Citation: Journal of Cataract and Refractive Surgery, 2005; 31(12):2261-2265
Publisher: Amer Soc Cataract Refractive Surgery
Issue Date: 2005
ISSN: 0886-3350
Statement of
Claude Kaufmann, Jayanthi Peter, Kenneth Ooi, Simon Phipps, Peter Cooper and Michael Goggin
Abstract: PURPOSE: To compare limbal relaxing incisions (LRIs) with placement of the corneal cataract incision on the steepest keratometric axis for the reduction of preexisting corneal astigmatism at the time of cataract surgery. SETTING: The Queen Elizabeth Hospital, Adelaide, South Australia, Australia. METHODS: In a prospective single center study, patients having 1.5 diopters (D) or more of keratometric astigmatism were randomly assigned to 2 surgical techniques: on-axis incisions (OAIs) consisting of a single clear corneal cataract incision centered on the steepest corneal meridian or LRIs consisting of 2 arcuate incisions straddling the steepest corneal meridian and a temporal clear corneal incision. Vector analysis of the target axis flattening effect was used to assess the efficacy of treatment. RESULTS: Seventy-one eyes of 71 patients were evaluated, 33 in the OAI group and 38 in the LRI group. Six weeks postoperatively, the flattening effect was 0.41 D (median and interquartile range 0.15 to 0.78 D) in the OAI group and 1.21 D (range 0.43 to 2.25 D) in the LRI group (P = .002). After 6 months, the flattening effect was 0.35 D (range 0.00 to 0.96 D) and 1.10 D (range 0.25 to 1.79 D), respectively (P = .004).

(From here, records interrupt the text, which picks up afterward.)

/-- **ES-53L♮ₚ `GreenMaistretNonMonicOddPrime` (IDENTITY-CANDIDATE at odd primes, locally irreducible case):** for every prime `p ≠ 2` and every separable cubic
`g = g₃X³+g₂X²+g₁X+g₀ ∈ ℚ[X]` with `g₀g₃ ≠ 0` and no root in `ℚ_p`,  `w_p(E_g)·w_p(Jac E'_g) = μ_p(C_g)·H_p(ĝ)·(g₃, g₀)_p`  (`E_g = cubicCurve`, `Jac E'_g = shadowCurve`,
`C_g : y² = g(x²)`).  For `g₃ ∈ ℚ_p^{×2}` this is Green–Maistret Thm. 2.11 (with `dim ker ψ = dim coker ψ = 0`); the symbol `(g₃,g₀)_p` is the beyond-print part.
Why it might fail: a wild prime `p = 3` with additive potentially good reduction of `E_g` where `H_p` was only tested on the census' conductors; the deficiency engine at `p = 3`.
Cheapest falsifier: RG53v rows with `n_p = 0` (kit j345324). -/
@[conjecture] def GreenMaistretNonMonicOddPrime : Prop :=
  ∀ (p : ℕ) [Fact p.Prime], p ≠ 2 → ∀ (g₃ g₂ g₁ g₀ : ℚ), g₃ ≠ 0 → g₀ ≠ 0 → (cubicCurve g₃ g₂ g₁ g₀).Δ ≠ 0 →
    NoPadicTwoTorsion p (cubicCurve g₃ g₂ g₁ g₀) →
      rootNumberAt p (cubicCurve g₃ g₂ g₁ g₀) * rootNumberAt p (shadowCurve g₃ g₂ g₁ g₀)
        = (if SexticDeficientAt p (biellipticSextic g₃ g₂ g₁ g₀) then -1 else 1) * gmHOfCubicAt p g₃ g₂ g₁ g₀ * hilbAt p g₃ g₀

/-- The `p`-adic frames specialise to the `2`-adic ones (definitional). -/
theorem hilbAt_two (a b : ℚ) : hilbAt 2 a b = hilbTwo a b := rfl

theorem rootNumberAt_two (E : WeierstrassCurve ℚ) : rootNumberAt 2 E = rootNumberTwo E := rfl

CONCLUSION: The amount of astigmatism reduction achieved at the intended meridian was significantly more favorable with the LRI technique, which remained consistent throughout the follow-up period.
Keywords: Queen Elizabeth Astigmatism Study Group
Limbus Corneae
Cataract Extraction
Lens Implantation, Intraocular
Prospective Studies
Visual Acuity
Aged, 80 and over
Rights: Copyright © 2005 ASCRS and ESCRS Published by Elsevier Inc.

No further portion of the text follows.